Endocarditis may develop over a fairly long period of time or may manifest quite suddenly. Its progression will depend on the corresponding heart defect or infection

  • Unexplained and sudden weight loss
  • Joint and muscular pain
  • Fever and chills
  • Visible purple or red spots exhibited in the mouth on the skin or on the whites of the eyes
  • Heart murmurs (irregular sounds arising from the heart)
  • Constant coughing
  • Blood in the urine
  • Oedema or swelling of the feet and abdomen
  • Fatigue and unusual tiredness
  • Night sweats
  • Tenderness below the rib cage that is associated with the spleen
  • A pale complexion
  • Areas of red tender spots just below the skin of the fingers.
  • Shortness of breath or difficulty breathing

Though these symptoms may look similar to other non-threatening conditions it is still necessary to consult a medical practitioner when a few of these symptoms are observed especially if affected by another heart defect.

Groups most at risk

  • Individuals who currently have a artificial valve(s).
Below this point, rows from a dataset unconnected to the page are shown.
/-!
# Volkov 2020 (NPB 961, 115232) §3.2 eq. (3.4): Lemma 3.4's denominator bound `(z′_i)²/max(z′_i, z_i)` in Hepp-sector variables — the exact exponent vs the printed one — read literally the display's «=» is a «≥» and Lemmas 3.6–3.7 fail on the one-loop graph; read with Ph(IClos(s)) := the photons whose lepton path lies in s (= Ph(IClos(Lept s))) everything holds AS PRINTED (PROVED; Theorem 3.1 unaffected)

independent recomputation; certified where stated, statistical where stated; no new-physics claim.

CITATION HEADER (venture `QEDPrecision`, cell `pub-qed`, track TROPICAL seat V3b = `pub-qed-trop-v3-lit-2` gen 8; VALUE-FREE: monomial bookkeeping
in sector variables only — no integrand, nothing per word). Companion of `Volkov2020.HeppSectorTreeBounds` (Lemmas 3.1–3.3; its `heppZ`, `suffix`),
`Volkov2020.DenominatorLemmaArithmetic` (Lemma 3.4 itself) and `Volkov2020.UVDegreeHandshake` (the ω / I-closure step of Lemma 3.5); serves
`tropical/view/V3-VOLKOV-DEGREES.md` §B B.24 («not in the kernel: eq. (3.4)») and B.21 (i) (caveat when a per-face exponent is read off print).

Source. [Volkov2020] S. Volkov, "Infrared and ultraviolet power counting on the mass shell in quantum electrodynamics", Nucl. Phys. B 961
(2020) 115232 = arXiv:1912.04885v4 (e-print tex `iclos_arxiv.tex` held by the cell under `pub-qed-trop-v3-lit-2/sources/arxiv-1912.04885/`;
journal pages from the cell's page files `data/lit/sources/.cache/journal-pdf-pages/NPB961-115232-Volkov2020/`), VERBATIM:
* §2.1 (journal p.7; tex l.168–173): "If i ∈ Ph(E(G)), then by LPath(i) we denote the set of all lines that are on the lepton path connecting
  the vertexes incident to i. By definition, put IClos(s) = s ∪ {i ∈ Ph(E(G)) : LPath(i) ⊆ s}."
* §3.1 (journal p.10; tex l.296–302): the sector z_{j₁} ≥ … ≥ z_{j_L}, s^{[l]} = {j_l,…,j_L}, "t₁ = z_{j₁}, t₂ = z_{j₂}/z_{j₁}, …, t_L = z_{j_L}/z_{j_{L−1}}
  … Therefore, t₁,…,t_L ≤ 1."
* §3.2 Lemma 3.4 (journal p.12; tex l.361–370): "|W(z)| ≥ C·max_{i∈Ph(E(G))} (z′_i)²/max(z′_i, z_i), where z′_i = max_{l∈LPath(i)} z_l".
* §3.2 **eq. (3.4)** (journal p.13; tex l.396–405): "Let us describe an idea how to transform the estimation from Lemma 3.4 to the form like
  ∏ t_l^{d_l}. If r_i ≥ 0, i ∈ Ph(E(G)) are some real numbers, M = Σ_i r_i, then we have
  |W(z)|^M ≥ C·∏_{i∈Ph(E(G))} ((z′_i)²/max(z′_i, z_i))^{r_i} = C·∏_{l=1}^{L} t_l^{a_l}, (3.4) where
  a_l = Σ_{i∈Ph(IClos(s^{[l]}))} r_i + Σ_{i∈IClos(s^{[l]})∖s^{[l]}} r_i."
* §3.2 Lemma 3.5, proof (journal p.13; tex l.421–431): "The power of t_l is constituted of the following terms: … −Σ_{i∈Ph(IClos(s^{[l]}))} r_i −
  Σ_{i∈IClos(s^{[l]})∖s^{[l]}} r_i (from (3.4))." — i.e. downstream only the LOWER bound |W|^M ≥ C∏ t_l^{a_l} is used — with (3.6)
  "A_l = ⌊|Lept(s^{[l]})|/2⌋ − |P(s^{[l]})| − Σ_{i∈Ph(IClos(s^{[l]}))} r_i".
* §3.2 **Lemma 3.6** (journal p.13; tex l.442–459): "For any s ⊆ E(G) we have |Ph(IClos(s))| ≤ ⌊|Lept(s)|/2⌋." Proof: "… we consider Lept(s) as
  the union of paths h₁,…,h_l (that are not connected). … For each path h_j there exists a photon line of G (internal or external) with exactly
  one vertex on h_j. Taking to account that h_j has |h_j|+1 vertexes, and one vertex is already occupied by that photon, there are no more than
  |h_j|/2 photons with ends on h_j contributing to |Ph(IClos(s))|. …"
* §3.2 **Lemma 3.7** (journal p.14; tex l.460–484): "There exist numbers r_i ∈ {0,1} for i ∈ Ph(E(G)) such that Σ_i r_i = L + u[P] and for
  any l = 1,…,L we have Σ_{i∈Ph(IClos(s^{[l]}))} r_i ≤ ⌊Lept(s^{[l]})/2⌋ − |P[s^{[l]}]|. (3.8)" with "L + u[P] = |Ph(E(G))| − |P|" and the
  construction "we start from r_i = 1 for all i and … for l = L, L−1, …, 1: if (3.9) is not satisfied for l, then change some r_i for
  i ∈ Ph(IClos(s^{[l]})) to zero …".

WHAT THIS FILE RECORDS (a print-check with its kernel certificate). In the sector variables (lines numbered along the sector as in
`HeppSectorTreeBounds`: line `k : Fin L` is Volkov's j_{k+1}, `z_k = t_0⋯t_k`, `s^{[l]}` ↦ `suffix L l = {k | l ≤ k}`), for a photon at
position `i` whose lepton path occupies the positions `lpath i` (a nonempty set not containing `i`) and whose LARGEST path parameter sits at
position `m_i = min (lpath i)`:
* `heppZ_antitone`: in the sector (0 ≤ t, t_k ≤ 1) the parameters decrease along the numbering, so z′_i = z_{m_i} (`zPath_eq`);
* **`wFactor_eq` (the EXACT exponent, DERIVED)**: (z′_i)²/max(z′_i, z_i) = ∏_k t_k^{E_k(i)} with E_k(i) = [k ≤ m_i] + [i < k ≤ m_i] (open sector);
* **the LITERAL printed exponent** of (3.4) per photon, a_k(i) = [i ∈ Ph(IClos(s^{[k]}))] + [i ∈ IClos(s^{[k]})∖s^{[k]}] with Ph(X) = the photon
  lines of X, unfolds (`printedExp_eq`) to [k ≤ i ∨ k ≤ m_i] + [k ≤ m_i ∧ i < k] (LPath(i) ⊆ s^{[k]} ⟺ k ≤ m_i; i ∈ s^{[k]} ⟺ k ≤ i);
  `eExp_le_printedExp`: E_k(i) ≤ a_k(i), `eExp_eq_printedExp_iff`: equality iff ¬(k ≤ i ∧ m_i < k) — they differ exactly by
  [i ∈ s^{[k]} ∧ LPath(i) ⊄ s^{[k]}] (`strict_example`: three lines, photon at position 1, path {0, 2}, level 1: E = 0 < 1 = a); hence
  **`prod_pow_aExp_le_prod_wFactor`: read literally, (3.4)'s second relation holds as "≥", not "="** (0 < t ≤ 1, natural weights r_i);
* **the INTENDED reading** `capturedPh` = Ph⋆(s) := {i ∈ Ph(E(G)) : LPath(i) ⊆ s} = Ph(IClos(Lept(s))) (`capturedPh_eq_ph_iClos_lept`; the
  literal set is Ph(s) ∪ Ph⋆(s), `ph_iClos_eq_union`): with a⋆_k(i) = [i ∈ Ph⋆(s^{[k]})] + [i ∈ IClos(s^{[k]})∖s^{[k]}] one has **E_k(i) = a⋆_k(i)**
  (`eExp_eq_intendedExp`) and **(3.4) IS an identity** (`prod_wFactor_pow_eq_prod_pow_aExpIntended`); `aExpIntended_le_aExp`;
* **the one-loop vertex graph decides between the readings** (`oneLoop_readings`, by `decide`): lepton lines a, b and the photon γ with
  LPath(γ) = {a, b}, P = ∅, in the sector z_a ≥ z_b ≥ z_γ — read literally, Lemma 3.6 fails at s^{[3]} = {γ} (|Ph(IClos({γ}))| = 1 > 0 =
  ⌊|Lept({γ})|/2⌋) and Lemma 3.7's r (r_i ∈ {0,1}, Σ r_i = |Ph(E(G))| − |P| = 1, (3.8) at every level) does not exist; read with Ph⋆, Lemma 3.6
  holds there (0 ≤ 0) and r_γ = 1 satisfies (3.8) at every level.
READING (V3b). In §3.2 — eq. (3.4)'s a_l, Lemma 3.5's A_l (3.6), Lemma 3.6, Lemma 3.7's (3.8)/(3.9) — the symbol Ph(IClos(s)) denotes the
photons CAPTURED by s, Ph⋆(s) = {i : LPath(i) ⊆ s} = Ph(IClos(Lept(s))), not all photon lines of IClos(s): (a) Lemma 3.6's printed proof counts
exactly "photons with ends on h_j", i.e. Ph⋆(s), and proves |Ph⋆(s)| ≤ ⌊|Lept(s)|/2⌋; (b) with Ph⋆ the display (3.4) is the identity its "="
asserts; (c) Lemma 3.7's printed construction (zeroing r_i inside Ph(IClos(s^{[l]})) for l = L, …, 1, invariant "Σ(1 − r_i) ≤ |P|") goes through
verbatim for Ph⋆ (monotone in l) and yields (3.8) with Ph⋆; (d) Lemma 3.5 holds under BOTH readings (the literal a_l only weakens the
intermediate bound, t_l ≤ 1), and the assembly "Lemmas 3.5 and 3.7 lead to |K/W^{L+u[P]}| ≤ C∏ t_l^{⌈−ω(IClos(s^{[l]}))⌉}/(z₁…z_L)", §3.3 and
**Theorem 3.1 (whose statement involves only ω(IClos(s^{[l]}))) stand AS PRINTED**. Read literally instead, (3.4)'s "=" is a "≥" (harmless),
but Lemma 3.6 is false at every single-photon set and Lemma 3.7's r fails to exist in every sector whose smallest parameter is a photon line
when P = ∅ — already for the one-loop graph — so the literal reading cannot be the intended one. Nothing on the track moves: B.1 / B.17 (1)
(finite MEAN, scope), B.22 (Lemma 3.4's arithmetic) and ORACLE-RULE (4c) (val(W) DERIVED from Lemma 3.4 directly, T1 L1 (b)) do not use
(3.4)'s a_l or Lemmas 3.6–3.7.
NOT claimed: Lemma 3.4 itself (the circuit inequality Z ≤ Z_i ≤ Z₀ — `DenominatorLemmaArithmetic` has its arithmetic), the constant C, the
general Lemma 3.6 / 3.7 for Ph⋆ on the tree's graph model (only the one-loop instance is checked here), and (3.4)'s first relation beyond
monotonicity of powers; real weights r_i ≥ 0 are a `-- TODO(general form)` (`rpow`), the file takes r_i ∈ ℕ (Lemma 3.7: r_i ∈ {0,1}).
-/

namespace Literature.MathematicalPhysics.QuantumFieldTheory.Volkov2020
import Literature.Geometry.ComplexHyperbolic.UnitBallU21

/-!
# Entry bounds for `U(2,1)` from the ball geometry

Elementary estimates on the matrix entries of an element `g ∈ U(2,1)` (`J = diag(1,1,-1)`), the
input of the PROPER DISCONTINUITY of arithmetic subgroups acting on the ball `𝔹²`
(`Literature/AlgebraicGeometry/ShimuraVarieties/UnitaryBallDiscontinuity.lean`):

* the column / row identities `|g₀ⱼ|² + |g₁ⱼ|² - |g₂ⱼ|² = J_jj`, `|g_i0|² + |g_i1|² - |g_i2|² = J_ii`
  (`gᴴ J g = J` and `g J gᴴ = J`, `mat_mul_J_mul_conjTranspose`);
* **every entry is dominated by the corner entry**: `‖g i j‖ ≤ ‖g 2 2‖`, and `1 ≤ ‖g 2 2‖`
  (`norm_entry_le_norm_22`, `one_le_norm_22`);
* **the corner entry is the distance of `g·0` to the boundary**: `‖g 2 2‖² · (1 - |g·0|²) = 1`
  (`norm_22_sq_mul_one_sub_nsq`), so `|g·0|² ≤ 1 - ε ⇒ ‖g 2 2‖² ≤ 1/ε`;
* the inverse `g⁻¹ = J gᴴ J` has the transposed entry norms (`norm_mat_inv_apply`);
* the **two-point bound**: if `g z = w` with `|z|², |w|² ≤ 1 - ε` then `‖g i j‖ ≤ 3/ε` for all `i, j`
  (`norm_entry_le_of_smul_eq`; write `g = (g h) h⁻¹` with `h·0 = z`), and its compact form: for compact
  `K, L ⊆ 𝔹²` there is `R` with `‖g i j‖ ≤ R` whenever `g K ∩ L ≠ ∅` (`exists_norm_entry_le_of_isCompact`);
* topological facts on `𝔹²` used downstream: it is Hausdorff and locally compact (an open subset of `ℂ²`).

Everything here is PROVED; these are the standard estimates behind "`U(n,1)` acts properly on the
ball" (the stabiliser of `0` is the compact group `U(2) × U(1)`, and `g ↦ g·0` is proper).

References: W. Rudin, *Function Theory in the Unit Ball of ℂⁿ* (Springer 1980), §2.2 (the automorphisms
`φ_a`, Thm 2.2.3); H. Jacobowitz, *An Introduction to CR Structures* (AMS 1990), Ch. 2 §1 Lemma 6
(isotropy of the origin is `U(1) × U(2)`).

## Provenance

Written under the LEAN-IN-TREE rule for the pub-hodgecm formalisation cell (model-construction sub-cell,
seat mc-autform-1 gen 2, MODEL-DAG node D1-G-iii-c: descent of holomorphic automorphic forms to the
ball quotient). Nothing in this file is a claim of the manuscripts adjudicated by that cell.
-/

set_option autoImplicit false

noncomputable section

open Matrix Complex ComplexConjugate

namespace Literature.Geometry.ComplexHyperbolic

namespace BallModel

/-! ### `J² = 1` and the relation for `gᴴ` -/

/-- `J² = 1`. [folklore] -/
theorem J_mul_J : J * J = 1 := by
  rw [J, Matrix.diagonal_mul_diagonal, ← Matrix.diagonal_one]
  congr 1
  funext i
  fin_cases i <;> simp

/-- The diagonal entries of `J` have norm `1`. [folklore] -/
theorem norm_J_apply_self (i : Fin 3) : ‖J i i‖ = 1 := by
  fin_cases i <;> simp [J]

/-- `g (J gᴴ J) = 1`: `J gᴴ J` is a two-sided inverse of `g`. [folklore] -/
theorem mat_mul_J_conjTranspose_J (g : U21) : mat g * (J * (mat g)ᴴ * J) = 1 := by
  have h : J * (mat g)ᴴ * J * mat g = 1 := by
    calc J * (mat g)ᴴ * J * mat g = J * ((mat g)ᴴ * J * mat g) := by
          simp only [Matrix.mul_assoc]
      _ = 1 := by rw [mat_mem g, J_mul_J]
  exact mul_eq_one_comm.1 h

/-- **`g J gᴴ = J`** for `g ∈ U(2,1)` (so `gᴴ ∈ U(2,1)` too). [folklore] -/
theorem mat_mul_J_mul_conjTranspose (g : U21) : mat g * J * (mat g)ᴴ = J := by
  have h := congrArg (· * J) (mat_mul_J_conjTranspose_J g)
  simp only [Matrix.mul_assoc, J_mul_J, Matrix.mul_one, Matrix.one_mul] at h
  simpa only [Matrix.mul_assoc] using h

/-- The relation in the form `(gᴴ)ᴴ J gᴴ = J`. [folklore] -/
theorem conjTranspose_mem (g : U21) : ((mat g)ᴴ)ᴴ * J * (mat g)ᴴ = J := by
  rw [conjTranspose_conjTranspose]
  exact mat_mul_J_mul_conjTranspose g

/-- The matrix of `g⁻¹` is `J gᴴ J`. [folklore] -/
theorem mat_inv (g : U21) : mat g⁻¹ = J * (mat g)ᴴ * J := by
  have h1 : mat g⁻¹ * mat g = 1 := by rw [← mat_mul, inv_mul_cancel, mat_one]
  calc mat g⁻¹ = mat g⁻¹ * (mat g * (J * (mat g)ᴴ * J)) := by
        rw [mat_mul_J_conjTranspose_J, Matrix.mul_one]
    _ = J * (mat g)ᴴ * J := by rw [← Matrix.mul_assoc, h1, Matrix.one_mul]

/-- Entries of the inverse: `‖(g⁻¹) i j‖ = ‖g j i‖`. [folklore] -/
theorem norm_mat_inv_apply (g : U21) (i j : Fin 3) : ‖mat g⁻¹ i j‖ = ‖mat g j i‖ := by
  rw [mat_inv, J, Matrix.mul_assoc, Matrix.diagonal_mul, Matrix.mul_diagonal, conjTranspose_apply,
    norm_mul, norm_mul, norm_star]
  have hi : ‖(![1, 1, -1] : Fin 3 → ℂ) i‖ = 1 := by fin_cases i <;> simp
  have hj : ‖(![1, 1, -1] : Fin 3 → ℂ) j‖ = 1 := by fin_cases j <;> simp
  rw [hi, hj, one_mul, mul_one]

/-! ### Column and row identities -/

/-- `Q` of a coordinate vector: `Q eⱼ = J_jj`, i.e. `1, 1, -1`. [folklore] -/
theorem Q_single (j : Fin 3) : Q (Pi.single j (1 : ℂ)) = if j = 2 then -1 else 1 := by
  fin_cases j <;> simp [Q]

/-- The `j`-th column of `g` is `g eⱼ`. [folklore] -/
theorem mulVec_single_one (M : Matrix (Fin 3) (Fin 3) ℂ) (j : Fin 3) :
    M *ᵥ Pi.single j 1 = fun i ↦ M i j := by
  funext i
  rw [Matrix.mulVec, dotProduct]
  simp only [Pi.single_apply, mul_ite, mul_one, mul_zero, Finset.sum_ite_eq', Finset.mem_univ,
    if_true]

/-- **Column identity**: `‖g₀ⱼ‖² + ‖g₁ⱼ‖² - ‖g₂ⱼ‖² = J_jj`. [folklore] -/
theorem col_identity (g : U21) (j : Fin 3) :
    ‖mat g 0 j‖ ^ 2 + ‖mat g 1 j‖ ^ 2 - ‖mat g 2 j‖ ^ 2 = if j = 2 then -1 else 1 := by
  have h := Q_mulVec (mat_mem g) (Pi.single j 1)
  rw [mulVec_single_one, Q_single] at h
  simpa [Q] using h

/-- **Row identity**: `‖g_i0‖² + ‖g_i1‖² - ‖g_i2‖² = J_ii`. [folklore] -/
theorem row_identity (g : U21) (i : Fin 3) :
    ‖mat g i 0‖ ^ 2 + ‖mat g i 1‖ ^ 2 - ‖mat g i 2‖ ^ 2 = if i = 2 then -1 else 1 := by
  have h := Q_mulVec (conjTranspose_mem g) (Pi.single i 1)
  rw [mulVec_single_one, Q_single] at h
  simpa [Q, conjTranspose_apply] using h

/-- `1 ≤ ‖g 2 2‖`. [folklore] -/
theorem one_le_norm_22 (g : U21) : 1 ≤ ‖mat g 2 2‖ := by
  have h := col_identity g 2
  simp only [if_true] at h
  have h2 : 1 ≤ ‖mat g 2 2‖ ^ 2 := by nlinarith [sq_nonneg ‖mat g 0 2‖, sq_nonneg ‖mat g 1 2‖]
  exact (one_le_sq_iff₀ (norm_nonneg _)).1 h2

/-- `0 < ‖g 2 2‖`. [folklore] -/
theorem norm_22_pos (g : U21) : 0 < ‖mat g 2 2‖ :=
  lt_of_lt_of_le one_pos (one_le_norm_22 g)

/-- **Every entry is dominated by the corner entry**: `‖g i j‖ ≤ ‖g 2 2‖`. [folklore] -/
theorem norm_entry_le_norm_22 (g : U21) (i j : Fin 3) : ‖mat g i j‖ ≤ ‖mat g 2 2‖ := by
  have hsq : ‖mat g i j‖ ^ 2 ≤ ‖mat g 2 2‖ ^ 2 := by
    have hc2 := col_identity g 2
    have hr2 := row_identity g 2
    have hcj := col_identity g j
    simp only [if_true] at hc2 hr2
    fin_cases i <;> fin_cases j <;>
      simp only [Fin.zero_eta, Fin.mk_one, Fin.reduceFinMk, Fin.isValue, if_true,
        if_false, show (0 : Fin 3) ≠ 2 by decide, show (1 : Fin 3) ≠ 2 by decide] at hcj ⊢ <;>
      nlinarith [sq_nonneg ‖mat g 0 0‖, sq_nonneg ‖mat g 0 1‖, sq_nonneg ‖mat g 0 2‖,
        sq_nonneg ‖mat g 1 0‖, sq_nonneg ‖mat g 1 1‖, sq_nonneg ‖mat g 1 2‖,
        sq_nonneg ‖mat g 2 0‖, sq_nonneg ‖mat g 2 1‖, sq_nonneg ‖mat g 2 2‖,
        col_identity g 0, col_identity g 1]
  exact (pow_le_pow_iff_left₀ (norm_nonneg _) (norm_nonneg _) two_ne_zero).1 hsq

/-! ### The corner entry and the image of the origin -/

/-- `g·0` has coordinates `g_{i2} / g_{22}`. [folklore] -/
theorem smul_x₀_val (g : U21) (i : Fin 2) : (g • x₀).1 i = mat g (Fin.castSucc i) 2 / mat g 2 2 := by
  rw [smul_val, W3_apply, W3_apply]
  simp

/-- **`‖g 2 2‖² (1 - |g·0|²) = 1`**: the corner entry measures the distance of `g·0` to the boundary
sphere. [cite: Rudin1980, Thm 2.2.2] -/
theorem norm_22_sq_mul_one_sub_nsq (g : U21) : ‖mat g 2 2‖ ^ 2 * (1 - nsq (g • x₀).1) = 1 := by
  have h := col_identity g 2
  simp only [if_true] at h
  have hpos := norm_22_pos g
  have hnsq : nsq (g • x₀).1 = (‖mat g 0 2‖ ^ 2 + ‖mat g 1 2‖ ^ 2) / ‖mat g 2 2‖ ^ 2 := by
    rw [nsq, smul_x₀_val, smul_x₀_val, norm_div, norm_div, div_pow, div_pow, add_div]
    rfl
  rw [hnsq]
  field_simp
  linarith

/-- `1 - |g·0|² = 1 / ‖g 2 2‖²`. [folklore] -/
theorem one_sub_nsq_smul_x₀ (g : U21) : 1 - nsq (g • x₀).1 = 1 / ‖mat g 2 2‖ ^ 2 := by
  have h := norm_22_sq_mul_one_sub_nsq g
  have hpos : 0 < ‖mat g 2 2‖ ^ 2 := pow_pos (norm_22_pos g) 2
  rw [eq_div_iff hpos.ne', mul_comm]
  exact h

/-- If `|g·0|² ≤ 1 - ε` then `‖g 2 2‖² ≤ 1/ε`. [folklore] -/
theorem norm_22_sq_le {g : U21} {ε : ℝ} (hε : 0 < ε) (h : nsq (g • x₀).1 ≤ 1 - ε) :
    ‖mat g 2 2‖ ^ 2 ≤ 1 / ε := by
  have h1 := norm_22_sq_mul_one_sub_nsq g
  have hpos : 0 < ‖mat g 2 2‖ ^ 2 := pow_pos (norm_22_pos g) 2
  rw [le_div_iff₀ hε]
  nlinarith

/-! ### Products and the two-point bound -/

/-- Entry bound for a product of `3 × 3` matrices. [folklore] -/
theorem norm_mul_apply_le {M N : Matrix (Fin 3) (Fin 3) ℂ} {R S : ℝ} (hM : ∀ i j, ‖M i j‖ ≤ R)
    (hN : ∀ i j, ‖N i j‖ ≤ S) (i j : Fin 3) : ‖(M * N) i j‖ ≤ 3 * (R * S) := by
  rw [Matrix.mul_apply]
  calc ‖∑ k, M i k * N k j‖ ≤ ∑ k, ‖M i k * N k j‖ := norm_sum_le _ _
    _ ≤ ∑ _k : Fin 3, R * S := Finset.sum_le_sum fun k _ ↦ by
        rw [norm_mul]
        exact mul_le_mul (hM i k) (hN k j) (norm_nonneg _) ((norm_nonneg _).trans (hM i k))
    _ = 3 * (R * S) := by simp

/-- **Two-point bound.** If `g z = w` with `|z|², |w|² ≤ 1 - ε` (`0 < ε`), then every entry of `g`
has norm `≤ 3/ε`. (Write `g = (g h) h⁻¹` with `h·0 = z`; the corner entries of `g h` and `h` are
`≤ ε^{-1/2}` by `norm_22_sq_le`, and they dominate all entries.) [cite: Rudin1980, Thm 2.2.2] -/
theorem norm_entry_le_of_smul_eq {ε : ℝ} (hε : 0 < ε) {g : U21} {z w : Ball}
    (hz : nsq z.1 ≤ 1 - ε) (hw : nsq w.1 ≤ 1 - ε) (h : g • z = w) (i j : Fin 3) :
    ‖mat g i j‖ ≤ 3 / ε := by
  obtain ⟨k, hk⟩ := exists_smul_x₀_eq z
  have hgk : (g * k) • x₀ = w := by rw [mul_smul, hk, h]
  have hR : ‖mat (g * k) 2 2‖ ^ 2 ≤ 1 / ε := norm_22_sq_le hε (by rw [hgk]; exact hw)
  have hS : ‖mat k 2 2‖ ^ 2 ≤ 1 / ε := norm_22_sq_le hε (by rw [hk]; exact hz)
  have hM : ∀ a b, ‖mat (g * k) a b‖ ≤ ‖mat (g * k) 2 2‖ := norm_entry_le_norm_22 (g * k)
  have hN : ∀ a b, ‖mat k⁻¹ a b‖ ≤ ‖mat k 2 2‖ := fun a b ↦ by
    rw [norm_mat_inv_apply]
    exact norm_entry_le_norm_22 k b a
  have hprod : ‖mat (g * k) 2 2‖ * ‖mat k 2 2‖ ≤ 1 / ε := by
    have hsq : (‖mat (g * k) 2 2‖ * ‖mat k 2 2‖) ^ 2 ≤ (1 / ε) ^ 2 := by
      rw [mul_pow, sq (1 / ε)]
      exact mul_le_mul hR hS (sq_nonneg _) (by positivity)
    exact (pow_le_pow_iff_left₀ (by positivity) (by positivity) two_ne_zero).1 hsq
  have hg : mat g = mat (g * k) * mat k⁻¹ := by rw [← mat_mul, mul_inv_cancel_right]
  rw [hg]
  calc ‖(mat (g * k) * mat k⁻¹) i j‖ ≤ 3 * (‖mat (g * k) 2 2‖ * ‖mat k 2 2‖) :=
        norm_mul_apply_le hM hN i j
    _ ≤ 3 * (1 / ε) := by gcongr
    _ = 3 / ε := by ring

/-! ### Topology of the ball and the compact form of the bound -/

/-- `z ↦ |z|²` is continuous on `ℂ²`. [folklore] -/
theorem continuous_fun_nsq : Continuous fun z : Fin 2 → ℂ ↦ nsq z := by
  unfold nsq
  fun_prop

/-- The ball is Hausdorff. [folklore] -/
instance instT2SpaceBall : T2Space Ball := by
  unfold Ball; infer_instance

/-- The ball is locally compact (an open subset of `ℂ²`). [folklore] -/
instance instLocallyCompactSpaceBall : LocallyCompactSpace Ball := by
  have h : IsOpen {z : Fin 2 → ℂ | nsq z < 1} := isOpen_lt continuous_fun_nsq continuous_const
  unfold Ball
  exact h.locallyCompactSpace

/-- A compact subset of the ball stays away from the boundary: `|z|² ≤ 1 - ε` on it for some `ε > 0`.
[folklore] -/
theorem exists_nsq_le_of_isCompact {K : Set Ball} (hK : IsCompact K) :
    ∃ ε : ℝ, 0 < ε ∧ ∀ z ∈ K, nsq z.1 ≤ 1 - ε := by
  rcases K.eq_empty_or_nonempty with rfl | hne
  · exact ⟨1, one_pos, fun z hz ↦ (Set.notMem_empty z hz).elim⟩
  have hc : Continuous fun z : Ball ↦ nsq z.1 := continuous_fun_nsq.comp continuous_subtype_val
  obtain ⟨z₀, hz₀, hmax⟩ := hK.exists_isMaxOn hne hc.continuousOn
  refine ⟨1 - nsq z₀.1, by linarith [z₀.2], fun z hz ↦ ?_⟩
  have h' : nsq z.1 ≤ nsq z₀.1 := hmax hz
  linarith

/-- **Compact form of the two-point bound**: for compact `K, L ⊆ 𝔹²` there is `R` such that every
`g ∈ U(2,1)` moving a point of `K` into `L` has all entries of norm `≤ R`. [cite: Rudin1980, Thm 2.2.2] -/
theorem exists_norm_entry_le_of_isCompact {K L : Set Ball} (hK : IsCompact K) (hL : IsCompact L) :
    ∃ R : ℝ, ∀ g : U21, ∀ z ∈ K, g • z ∈ L → ∀ i j, ‖mat g i j‖ ≤ R := by
  obtain ⟨ε₁, hε₁, h₁⟩ := exists_nsq_le_of_isCompact hK
  obtain ⟨ε₂, hε₂, h₂⟩ := exists_nsq_le_of_isCompact hL
  refine ⟨3 / min ε₁ ε₂, fun g z hz hgz i j ↦ ?_⟩
  have hε : 0 < min ε₁ ε₂ := lt_min hε₁ hε₂
  exact norm_entry_le_of_smul_eq hε ((h₁ z hz).trans (by gcongr; exact min_le_left _ _))
    ((h₂ _ hgz).trans (by gcongr; exact min_le_right _ _)) rfl i j

end BallModel

end Literature.Geometry.ComplexHyperbolic

end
Artificial valves are more susceptible to infection by pathogens most notably in the first year of implantation.
  • Having a congenital birth defect means the heart is more likely to be affected by infections.
  • Any previous injury to the heart will also increase overall susceptibility
  • Intravenous drug users are at a greater risk of developing the condition because of needle sharing. The bacteria that may incite this condition is commonly harboured in contaminated needles.

Diagnosis

  • Blood tests will be applicable. They will discover the source of bacterial infection.
  • An echocardiogram will be employed to properly assess the heart’s condition.
  • An ECG or electrocardiogram and x-ray will also be used to confirm diagnosis.
  • MRI magnetic resonance or CT computerized tomography imaging scan will be used if it is believed the infection may have traveled to other areas of the body.

Treatments

The main treatments are antibiotics in less intense cases and possible surgery where damage is significantly compromising.